I only ordered one strain - Deep Purple as I've been wanting to try one of the shorter TGA strains for my closet grow and a buddy of mine grows it out west and loves it.  Ya know...  all the kids are doing this purple thing now... lol...  The freebies are killer...   I got 5 Thai Super Skunk seeds, 1 Pineapple Express, 1 dynafem MobyDick and 1 dynafem Power Kush.  I should get a few mothers out of those strains with a little luck...  

Hmmm...  it will let me type MobyDick but not Moby ****...  lol...   Why would it edit the name of a literary classic?  Herman Melville must be rolling over in his grave!  "Arrrrrrr Queequeg...   Do ye see thee whiteness of thy bud?"

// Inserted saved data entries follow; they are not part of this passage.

/-!
# Crux `HistoryTailL` (stmt-QuantumFields-19936), K2 organ of record `hImproveCoreFlat` (LEAD ★w1-19936 g9 g9-8, FROZEN v1 bac8eda3):
# ★★★ THE LOG-CUTOFF STABILITY CAP FOR FLAT ALMOST-MINIMISERS ON `ℤ³` — for a unit `ℝ⁴`-valued lattice map whose Leung–Xin variations raise the
# bond correlation by at most a SLACK `σ` (the flat organ's `δ(ρ+1)`-row), EVERY window `[M∕C₁(c), M)` contains a scale `k` with box energy
# `E_k ≤ c·k`, for every `c ≥ 20`, provided the normalised slack `3200σ ≤ r` — the «bounded ⇒ capped» half of Schoen–Uhlenbeck for
# ALMOST-minimisers (finite dilation `t = 1∕20` in ★w2 g12's ✓p712185 slack second variation)

Cell `ym3-torus` (YM ladder rung R3 = continuum SU(2) Yang–Mills on the three-torus — a RUNG, NOT the Clay problem: not d = 4, not infinite
volume, not a mass gap), WIDTH seat `ym-ust-19936-w3` gen 14; `--supports stmt-QuantumFields-19936 --as helper`; THEOREMS ONLY, definition-free.
Imports ✓p711527 `…LogCutoffCapacity` (capacity `6r(H+2) + 96r`, Abel lower bound, window letter; brings ✓p710624 letters) and ✓p712185 ★w2 g12
`…LeungXinGraphStabilitySlack` (`sum_hessianForm_le_of_forall_dot_le_add`: the ±t comparison with an additive slack at finite dilation).

WHY.  ERRATUM-DRIVEN (★w3 g14 10:26Z, withdrawing the 08:36Z located point «Flat's slack row is second-variation-dead»): ★w2's exact bracket
algebra shows that under almost-minimality `Σ corr(U_t) ≤ Σ corr(u) + σ` the finite-dilation remainder of the Leung–Xin second variation is
`8σ∕t² + 3t²·Σ_b[(1−c_b)(A_b+B_b) + |v_b − w_b|²]`, and summed over the four conformal fields the bracket is `3(2−c)(η_x²+η_y²) − 2η_xη_y(2+c²)
≤ 9(η_x−η_y)² + 5η_xη_y e_b` (`e ≤ 4`) — ENERGY and GRADIENT terms only, no volume term.  Hence, at `t = 1∕20`,
`(77∕80)·Σηηe ≤ (1227∕400)·Σ(dη)² + 3200σ`: with the sup-norm LOG PROFILE (✓`exists_logProfile`) the main terms are `≍ r·log C₁` and the slack
term is `≍ δR ≍ δC₁r` — BOTH LINEAR IN THE SCALE — so a supplier-chosen `δ ≲ 1∕C₁(c)` (legal: the flat organ's `∃δ` follows `ε₁`) makes the slack
harmless.  The rest is ✓C's argument: Abel (✓`sum_box_energy_le_sum_profile`), capacity (✓`sum_sq_sub_profile_le`), `H ≥ log` (✓`le_harmonic_of_window`),
and the closing arithmetic `(77c∕80 − 18.405)·H < 333` for `c ≥ 20` (§1 `cap_arith_flat`).  Consumer: `…FlatOrganOfFlatCapped`
(`hImproveCoreFlat v1 ⟸ hImproveCoreFlat∣_{Λ₀ := 20}` — the organ of record is parameter-free inside the FLAT world, no K-5 detour).

WHAT (ns `…Theorems.PoincareLipschitzLogCutoffStabilityCapFlat`).
* §1 `rem_le` (the four-field remainder `≤ 9(dη)² + 5ηηe`), `cap_arith_flat`.
* §2 ★★★`exists_scale_energy_le_flat (hc : 20 ≤ c)` (decl-local `maxHeartbeats 400000`, RULING №24 (d)).
HONEST SCOPE.  A theorem about lattice maps under an almost-minimality HYPOTHESIS; nothing of `hImproveCoreFlat` (the capped ⇒ small half = the gap ∕
compactness half, NOT in print on `ℤ³`), `hImproveCore`, `hImprove`, K1-exp, `MeanDeviationL`, `BlockLipschitzL`, `HistoryTailL` or any summit
statement is proved.  YM₃ on T³ is rung R3, NOT the Clay problem.

References: R. Schoen, K. Uhlenbeck, Invent. Math. **78** (1984) 89–100 [SchoenUhlenbeck1984] §2; Y. L. Xin, Duke Math. J. **47** (1980) 609–613 [Xin1980];
S. Luckhaus, Indiana Univ. Math. J. **37** (1988) 349–367 (almost-minimisers).
-/

set_option autoImplicit false
import Summits.Langlands.Langlands.Statement
import Summits.Langlands.Langlands.Theorems.IrreducibilityBySelfDualityIrreducibleOffSectorTransfer
import Summits.Langlands.Langlands.Theorems.IrreducibilityBySelfDualityReciprocityUpToIrreducibilityGeometricConstituents
import HarnessLib

/-!
# Change of frame in the summit's correspondence predicates
# (crux `ReciprocityUpToIrreducibility`, item stmt-Langlands-14328, line `Sketch`, continuation lead c2)

Support file (closes nothing).  The summit's predicates `SatakeFrobCompatibleAt`, `IsGeometricFramed`,
`LocalGlobalCompatibleAt` and `Corresponds` are invariant under a change of frame `ρ ↦ P ρ P⁻¹`
(`FramedRep.conj`), and two irreducible avatars of one automorphic `π` (both Satake–Frobenius
compatible with it at almost all places) are conjugate (Chebotarev + Brauer–Nesbitt, in the tree as
`FramedGaloisRep.nonempty_equiv_of_hasFrobCharpolyAt_eventually` with `chebotarev_artinRep_holds`, and
`FramedRep.exists_eq_conj_of_equiv`).  Consequence (`corresponds_of_exists_corresponds`, the
"weak-to-strong" upgrade used by every direction-(B) engine and by the tightness certificate of line
`Sketch`): if SOME `ρ'` corresponds to `π` at every finite place, then every IRREDUCIBLE `ρ` that is
Satake–Frobenius compatible with `π` almost everywhere corresponds to `π` at every finite place, for the
same reciprocity datum.

The only non-formal point is the place `v ∤ ℓ`: there `LocalGlobalCompatibleAt` names the Weil–Deligne
representation through the Grothendieck–Deligne recipe `IsWeilDeligneOfLadic`, a LITERAL matrix identity,
so the Weil–Deligne representation has to be conjugated along with `ρ` (`exists_glConj`,
`isWeilDeligneOfLadic_glConj`), its complex transport conjugated by `ι(P)` (`isTransportAlong_glConj`),
and the Frobenius-semisimple class shown to be an isomorphism invariant
(`hasFrobSemisimpleClass_of_isEquivalent`, transporting a Frobenius-semisimplification along a
Weil–Deligne isomorphism).  At `v ∣ ℓ` the pinned datum's structure field `PstWeilDeligneData.conj`
keeps the same Weil–Deligne representation.  No definitions; std axioms.

## References

* J.-P. Serre, *Abelian ℓ-adic representations and elliptic curves* (1968), Ch. I §2.3.
  [SerreAbelianLadic1968]
* P. Deligne, *Les constantes des équations fonctionnelles des fonctions L*, Antwerp II (1973), §8.
  [DeligneAntwerpII1973]
* P. Deligne, J.-P. Serre, *Formes modulaires de poids 1*, ASENS 7 (1974), Lemme 3.2.
  [DeligneSerreASENS1974]
-/

noncomputable section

I used to use Doc Chronic exclusively for years but Attitude had most of the positive current rep on the boards and they carry TGA so I went with them and I'm very pleased.  Gee I love our friends in the UK...   How I wish I could smoke a joint in appreciation or buy a Boddington's with me mates at Attitude...

Cheers!


----------



## Locked (Sep 19, 2009)

Yeah Attitude rocks..plain and simple


----------



## Relentless999 (Sep 19, 2009)

Ya I love attitude!


----------



## classic_rocker_287 (Sep 19, 2009)

yeah, i just got my 2nd order 2 days ago. bubblelisous, ak-48,blue mistic feminised, ohh and 3 freebies.


----------



## AsianSky (Sep 23, 2009)

I got mine seeds a couple weeks ago too . Attitude is the best seed banks of them all . I also put in the discount code "420" and automatically get 15% off my overal final price . Saved 27$ dollars !! :hubba:  Try it sometime people !!


----------



## HippyInEngland (Sep 23, 2009)

Ice cold 

eace:


----------



## 2Dog (Sep 23, 2009)

I love attitude emailed them a few days ago about not being able to read the written reviews. A lady emailed me back and said they are working on it as we speak....imagine reading those!


----------



## AsianSky (Sep 23, 2009)

I got mine out of the breeder pack and into the wallet . Which items did you guys go for stealth ? I would try the coffee mug next time maybe . Dont know abotu the t shirt because i dont know if it plain tshirt or with some weird decors .


----------



## the chef (Sep 23, 2009)

Love the tude I Have blue widow, moby d..k,- dinafem, easyryder-lowlife,and g-13 pinapple express and thai super skunk. I will order from them till the end.


----------



## carolinagrower (Sep 26, 2009)

Attitude is a 10+ in my book! Have tried several different seed banks over the years and while several are good, the overall experience with Attitude is the best. They are the only bank I even check out now.


----------